Among the entries that follow, how many lines contain the string "decide"? Answer with that number only.
+++++
import Summits.Ventures.PercRepro.S2ElevenElevenK2NuTen
import Summits.Ventures.PercRepro.S2ElevenTools
import Summits.Ventures.PercRepro.S2RankClasses
import Summits.Ventures.PercRepro.S2NuFourDeletion
import Summits.Ventures.PercRepro.S2NuFourSimpleCounts
import Summits.Ventures.PercRepro.S2NuFourTools
import Summits.Ventures.PercRepro.S2SmallRankSubsets
import Summits.Ventures.PercRepro.S2ContractionRankExact
import Summits.Ventures.PercRepro.RankLevelSetPlaneTenPrime
import Summits.Ventures.PercRepro.S1CFNullity

/-!
# PercRepro — S2: The case `ν = 8` of the twice-scaled cell `(11, 11)` of `(13, 11)` at `K₂ = 12107` (coloops allowed) at `|W| = 13` — THE TOP COUNT (p7, gen 19; sub-claim S2; the row `p = 13`)

A set `V` of nullity `8` on `13` points (rank `5`; a flat since no set of nullity `9` has `≤ 14` points), the exact-rank lever on `V` with `N = M ／ V` a loopless matroid of nullity `3` on `9` points with the kit's counts (`6`, `52`, `4`; coloops allowed), the rank-`5` sets `≤ 13` and the rank-`4` sets `≤ 10` points. The trace side by the rank classes of the `j`-subsets of `V` (S2RankClasses: `Dep₄ ≤ I₃`,
`5·R₅³ ≤ 2·Dep₄`, `15·R₆³ ≤ Dep₄`, lines `≤ 3`, planes `≤ 6` points); the tail by flats at `(13, 10)` (`78073241677 / 118440`), the spanning
count through `V` (`≤ 958698`). `#U ≤ 212575` (one omega per size, `6 … 11`), `m = 395`, ratio `0.45`. **`c025_eleven_eleven_k2_nu_eight_thirteen`**. Nothing about the
cell is claimed. Axioms: standard.
-/

open scoped Matroid

namespace PercRepro

namespace ThmN

open Set

variable {α : Type}
/-- **The kernel is continuous in time in `L¹`, integrated against `σ^{-1/2}`**: for `ν > 0`,
`S > 0` and fixed vectors `a, b`,
`∫_{(0,S)} ‖K(ν(σ+h), ·)[a,b] - K(νσ, ·)[a,b]‖_{L¹} dσ → 0` as `h → 0⁺`. For each `σ`,
`K(νσ + νh) = e^{νhΔ}K(νσ)` (semigroup law, `heatExtension_oseenKernel`) tends to `K(νσ)` in
`L¹` (strong continuity of the heat semigroup), dominated by `2C(νσ)^{-1/2}‖a‖‖b‖`, which is
integrable on `(0, S)`; dominated convergence in `σ`. [folklore] -/
theorem tendsto_lintegral_enorm_oseenKernel_sub {ν : ℝ} (hν : 0 < ν) {S : ℝ} (hS : 0 < S) (a b : E) :
    Tendsto (fun h : ℝ => ∫⁻ σ in Ioo 0 S, ∫⁻ z,
        ‖oseenKernel (ν * (σ + h)) z a b - oseenKernel (ν * σ) z a b‖ₑ) (𝓝[>] 0) (𝓝 0) := by
  obtain ⟨C, hC, hK⟩ := exists_lintegral_enorm_oseenKernel_le (E := E)
  set F : ℝ → ℝ → ℝ≥0∞ := fun h σ => ∫⁻ z,
    ‖oseenKernel (ν * (σ + h)) z a b - oseenKernel (ν * σ) z a b‖ₑ with hF
  set bound : ℝ → ℝ≥0∞ := fun σ =>
    2 * (ENNReal.ofReal (C * (ν * σ) ^ (-(1 / 2 : ℝ))) * ‖a‖ₑ * ‖b‖ₑ) with hbound
  -- measurability of `F h`
  have hFm : ∀ h, Measurable (F h) := by
    intro h
    have hmeas : Measurable (fun p : ℝ × E =>
        ‖oseenKernel (ν * (p.1 + h)) p.2 a b - oseenKernel (ν * p.1) p.2 a b‖ₑ) := by
      refine Measurable.enorm ?_
      refine (Measurable.oseenKernel_comp ?_ measurable_snd measurable_const measurable_const).sub
        (Measurable.oseenKernel_comp ?_ measurable_snd measurable_const measurable_const)
      · exact (measurable_fst.add_const h).const_mul ν
      · exact measurable_fst.const_mul ν
    exact hmeas.lintegral_prod_right'
  -- domination on `(0, S)` for `h > 0`
  have hdom : ∀ h, 0 < h → ∀ σ ∈ Ioo 0 S, F h σ ≤ bound σ := by
    intro h hh σ hσ
    have h1 : 0 < ν * (σ + h) := mul_pos hν (by linarith [hσ.1])
    have h2 : 0 < ν * σ := mul_pos hν hσ.1
    calc F h σ ≤ ∫⁻ z, (‖oseenKernel (ν * (σ + h)) z a b‖ₑ + ‖oseenKernel (ν * σ) z a b‖ₑ) :=
          lintegral_mono fun z => enorm_sub_le
      _ = (∫⁻ z, ‖oseenKernel (ν * (σ + h)) z a b‖ₑ) + ∫⁻ z, ‖oseenKernel (ν * σ) z a b‖ₑ :=
          lintegral_add_left ((measurable_oseenKernel_left (ν * (σ + h)) a b).enorm) _
      _ ≤ ENNReal.ofReal (C * (ν * (σ + h)) ^ (-(1 / 2 : ℝ))) * ‖a‖ₑ * ‖b‖ₑ +
            ENNReal.ofReal (C * (ν * σ) ^ (-(1 / 2 : ℝ))) * ‖a‖ₑ * ‖b‖ₑ :=
          add_le_add (hK h1 a b).2 (hK h2 a b).2
      _ ≤ ENNReal.ofReal (C * (ν * σ) ^ (-(1 / 2 : ℝ))) * ‖a‖ₑ * ‖b‖ₑ +
            ENNReal.ofReal (C * (ν * σ) ^ (-(1 / 2 : ℝ))) * ‖a‖ₑ * ‖b‖ₑ := by
          have hmono : (ν * (σ + h)) ^ (-(1 / 2 : ℝ)) ≤ (ν * σ) ^ (-(1 / 2 : ℝ)) :=
            Real.rpow_le_rpow_of_nonpos h2 (by nlinarith) (by norm_num)
          gcongr
      _ = bound σ := by simp only [hbound]; ring
  -- the bound is integrable on `(0, S)`
  have hfin : ∫⁻ σ in Ioo 0 S, bound σ ≠ ⊤ := by
    have heq : ∀ σ ∈ Ioo 0 S, bound σ = ENNReal.ofReal (2 * C * ν ^ (-(1 / 2 : ℝ))) * ‖a‖ₑ * ‖b‖ₑ *
        ENNReal.ofReal (σ ^ (-(1 / 2 : ℝ))) := by
      intro σ hσ
      have e2 : ENNReal.ofReal (2 * C * ν ^ (-(1 / 2 : ℝ))) =
          2 * ENNReal.ofReal (C * ν ^ (-(1 / 2 : ℝ))) := by
        rw [mul_assoc, ENNReal.ofReal_mul (by norm_num : (0:ℝ) ≤ 2), ENNReal.ofReal_ofNat]
      simp only [hbound]
      rw [e2, Real.mul_rpow hν.le hσ.1.le, ← mul_assoc C,
        ENNReal.ofReal_mul (by positivity : 0 ≤ C * ν ^ (-(1 / 2 : ℝ)))]
      ring
    rw [setLIntegral_congr_fun measurableSet_Ioo heq, lintegral_const_mul' _ _
      (ENNReal.mul_ne_top (ENNReal.mul_ne_top ENNReal.ofReal_ne_top enorm_ne_top) enorm_ne_top),
      setLIntegral_Ioo_rpow_neg_half hS]
    exact ENNReal.mul_ne_top (ENNReal.mul_ne_top (ENNReal.mul_ne_top ENNReal.ofReal_ne_top
      enorm_ne_top) enorm_ne_top) ENNReal.ofReal_ne_top
  -- pointwise limit: strong continuity of the heat semigroup in `L¹`
  have hlim : ∀ σ ∈ Ioo 0 S, Tendsto (fun h => F h σ) (𝓝[>] 0) (𝓝 0) := by
    intro σ hσ
    have h2 : 0 < ν * σ := mul_pos hν hσ.1
    set f : E → E := fun z => oseenKernel (ν * σ) z a b with hf
    have hfi : Integrable f := (hK h2 a b).1
    have hf1 : MemLp f 1 volume := memLp_one_iff_integrable.2 hfi
    have ht := UnboundedOperators.tendsto_heatExtension_nhdsWithin_zero_holds hf1 le_rfl
      ENNReal.one_ne_top
    -- compose with `h ↦ ν h`
    have hmap : Tendsto (fun h : ℝ => ν * h) (𝓝[>] 0) (𝓝[>] 0) := by
      refine tendsto_nhdsWithin_of_tendsto_nhds_of_eventually_within _ ?_ ?_
      · have h := ((continuous_const_mul ν).tendsto (0 : ℝ)).mono_left
          (nhdsWithin_le_nhds (s := Ioi (0 : ℝ)))
        rwa [mul_zero] at h
      · exact eventually_nhdsWithin_of_forall fun h hh => mul_pos hν hh
    have hcomp := ht.comp hmap
    refine (tendsto_congr' ?_).1 hcomp
    filter_upwards [self_mem_nhdsWithin] with h hh
    simp only [Function.comp_apply, hF]
    rw [eLpNorm_one_eq_lintegral_enorm]
    refine lintegral_congr fun z => ?_
    simp only [Pi.sub_apply, hf]
    rw [heatExtension_oseenKernel h2 (mul_pos hν hh), mul_add]
  -- dominated convergence
  have h := tendsto_lintegral_filter_of_dominated_convergence (μ := volume.restrict (Ioo 0 S))
    (l := 𝓝[>] (0 : ℝ)) (F := F) (f := fun _ => 0) bound
    (Eventually.of_forall hFm)
    (by
      filter_upwards [self_mem_nhdsWithin] with h hh
      exact (ae_restrict_iff' measurableSet_Ioo).2 (Eventually.of_forall fun σ hσ => hdom h hh σ hσ))
    hfin
    ((ae_restrict_iff' measurableSet_Ioo).2 (Eventually.of_forall fun σ hσ => hlim σ hσ))
  simpa using h

/-- **The summed majorant of the kernel increment tends to zero**: with an orthonormal basis
`e = stdOrthonormalBasis ℝ E`,
`∫_{(0,S)} ∫ ∑ᵢⱼ ‖K(ν(σ+h), z)[eᵢ,eⱼ] - K(νσ, z)[eᵢ,eⱼ]‖ dz dσ → 0` as `h → 0⁺` (finite sum of
`tendsto_lintegral_enorm_oseenKernel_sub`). Together with `norm_oseenKernel_sub_le_sum_basis` this
is the `L¹`-in-space, `L¹_{σ^{-1/2}dσ}`-in-time continuity of the bilinear kernel used for the time
continuity of the Duhamel term in `L³`. [folklore] -/
theorem tendsto_lintegral_sum_norm_oseenKernel_sub {ν : ℝ} (hν : 0 < ν) {S : ℝ} (hS : 0 < S) :
    Tendsto (fun h : ℝ => ∫⁻ σ in Ioo 0 S, ∫⁻ z, ENNReal.ofReal
        (∑ i, ∑ j, ‖oseenKernel (ν * (σ + h)) z (stdOrthonormalBasis ℝ E i) (stdOrthonormalBasis ℝ E j) -
          oseenKernel (ν * σ) z (stdOrthonormalBasis ℝ E i) (stdOrthonormalBasis ℝ E j)‖))
      (𝓝[>] 0) (𝓝 0) := by
  set e := stdOrthonormalBasis ℝ E with he
  set G : Fin (Module.finrank ℝ E) → Fin (Module.finrank ℝ E) → ℝ → ℝ × E → ℝ≥0∞ :=
    fun i j h p => ‖oseenKernel (ν * (p.1 + h)) p.2 (e i) (e j) - oseenKernel (ν * p.1) p.2 (e i) (e j)‖ₑ
    with hG
  have hGm : ∀ i j h, Measurable (G i j h) := by
    intro i j h
    refine Measurable.enorm ?_
    refine (Measurable.oseenKernel_comp ?_ measurable_snd measurable_const measurable_const).sub
      (Measurable.oseenKernel_comp ?_ measurable_snd measurable_const measurable_const)
    · exact (measurable_fst.add_const h).const_mul ν
    · exact measurable_fst.const_mul ν
  -- rewrite the integrand as a finite sum of `ℝ≥0∞`-valued functions and swap sums and integrals
  have hrw : ∀ h, (fun σ => ∫⁻ z, ENNReal.ofReal
      (∑ i, ∑ j, ‖oseenKernel (ν * (σ + h)) z (e i) (e j) - oseenKernel (ν * σ) z (e i) (e j)‖)) =
      fun σ => ∑ i, ∑ j, ∫⁻ z, G i j h (σ, z) := by
    intro h
    funext σ
    have h1 : ∀ z, ENNReal.ofReal
        (∑ i, ∑ j, ‖oseenKernel (ν * (σ + h)) z (e i) (e j) - oseenKernel (ν * σ) z (e i) (e j)‖) =
        ∑ i, ∑ j, G i j h (σ, z) := by
      intro z
      rw [ENNReal.ofReal_sum_of_nonneg (fun i _ => Finset.sum_nonneg fun j _ => norm_nonneg _)]
      refine Finset.sum_congr rfl fun i _ => ?_
      rw [ENNReal.ofReal_sum_of_nonneg (fun j _ => norm_nonneg _)]
      refine Finset.sum_congr rfl fun j _ => ?_
      rw [hG, ofReal_norm]
    simp_rw [h1]
    have hm1 : ∀ i j, Measurable (fun z => G i j h (σ, z)) := fun i j =>
      (hGm i j h).comp (measurable_const.prodMk measurable_id)
    rw [lintegral_finsetSum Finset.univ (f := fun i z => ∑ j, G i j h (σ, z))
      (fun i _ => Finset.measurable_sum _ fun j _ => hm1 i j)]
    refine Finset.sum_congr rfl fun i _ => ?_
    rw [lintegral_finsetSum Finset.univ (f := fun j z => G i j h (σ, z)) (fun j _ => hm1 i j)]
  have hrw2 : ∀ h, ∫⁻ σ in Ioo 0 S, ∑ i, ∑ j, ∫⁻ z, G i j h (σ, z) =
      ∑ i, ∑ j, ∫⁻ σ in Ioo 0 S, ∫⁻ z, G i j h (σ, z) := by
    intro h
    have hm2 : ∀ i j, Measurable (fun σ => ∫⁻ z, G i j h (σ, z)) := fun i j =>
      (hGm i j h).lintegral_prod_right'
    rw [lintegral_finsetSum Finset.univ (f := fun i σ => ∑ j, ∫⁻ z, G i j h (σ, z))
      (fun i _ => Finset.measurable_sum _ fun j _ => hm2 i j)]
    refine Finset.sum_congr rfl fun i _ => ?_
    rw [lintegral_finsetSum Finset.univ (f := fun j σ => ∫⁻ z, G i j h (σ, z)) (fun j _ => hm2 i j)]
  have hlim : ∀ i j, Tendsto (fun h => ∫⁻ σ in Ioo 0 S, ∫⁻ z, G i j h (σ, z)) (𝓝[>] 0) (𝓝 0) :=
    fun i j => tendsto_lintegral_enorm_oseenKernel_sub hν hS (e i) (e j)
  have hsum := tendsto_finsetSum (Finset.univ) fun i (_ : i ∈ Finset.univ) =>
    tendsto_finsetSum (Finset.univ) fun j (_ : j ∈ Finset.univ) => hlim i j
  simp only [Finset.sum_const_zero] at hsum
  refine (tendsto_congr fun h => ?_).2 hsum
  change ∫⁻ σ in Ioo 0 S, (fun σ => ∫⁻ z, ENNReal.ofReal
      (∑ i, ∑ j, ‖oseenKernel (ν * (σ + h)) z (e i) (e j) - oseenKernel (ν * σ) z (e i) (e j)‖)) σ = _
  rw [hrw h, hrw2 h]

end TimeContinuity

end Literature.Analysis.FluidPDE

end
import Summits.HubbardSuperconductivity.HubbardSuperconductivity.Theorems.AnisotropyChordTransferFibre3FinXDEvalW

/-!
# Route `AnisotropyChord` / H0 rotor rung: FIN per-`L` SIDE-CONDITION cell facts, `L = 20` (GM₃ cells 84–85)

Kernel facts `sdCellAnyZ 20 (49/50) 20 la lb (c, bn, aD) = true` (regime clause `mHole ≥ 0 ∧ facMI·η·(aD + b/(2+cos θ)) < c` on the cell, or vacuity), g5's `xbEval` objects, `decide +kernel`.
Prover seat `hubbard-h0-rotor-p3` g7; helper for piece A = stmt-HubbardSuperconductivity-23918 of rung 19089 (`--supports`, helper class).
WHAT THIS IS NOT: nothing here proves superconductivity in the Hubbard model (rotor TARGET as worded stays FALSE, g15 verdict); kernel facts /
assembly for ONE conditional reduction at one `L`.
-/

set_option linter.dupNamespace false
set_option autoImplicit false

namespace Summit.HubbardSuperconductivity.HubbardSuperconductivity.Theorems.AnisotropyChord.Transfer.Fibre3

namespace FinXD

/-- side-condition cell `[1070033410360771, 1096784245619791]` of `L = 20` (`cert`). [folklore] -/
theorem sd20_84 : sdCellAnyZ 20 (49/50 : ℚ) 20 1070033410360771 1096784245619791 ((11/20 : ℚ), (14 : ℕ), (2/25 : ℚ)) = true := by (rw [← sdCellAnyZW_eq]; decide +kernel)

/-- side-condition cell `[1096784245619791, 1124203851760286]` of `L = 20` (`cert`). [folklore] -/
theorem sd20_85 : sdCellAnyZ 20 (49/50 : ℚ) 20 1096784245619791 1124203851760286 ((11/20 : ℚ), (14 : ℕ), (2/25 : ℚ)) = true := by (rw [← sdCellAnyZW_eq]; decide +kernel)

end FinXD

end Summit.HubbardSuperconductivity.HubbardSuperconductivity.Theorems.AnisotropyChord.Transfer.Fibre3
+++++
▶ **RESPONSE TO THE EXERCISE**:
3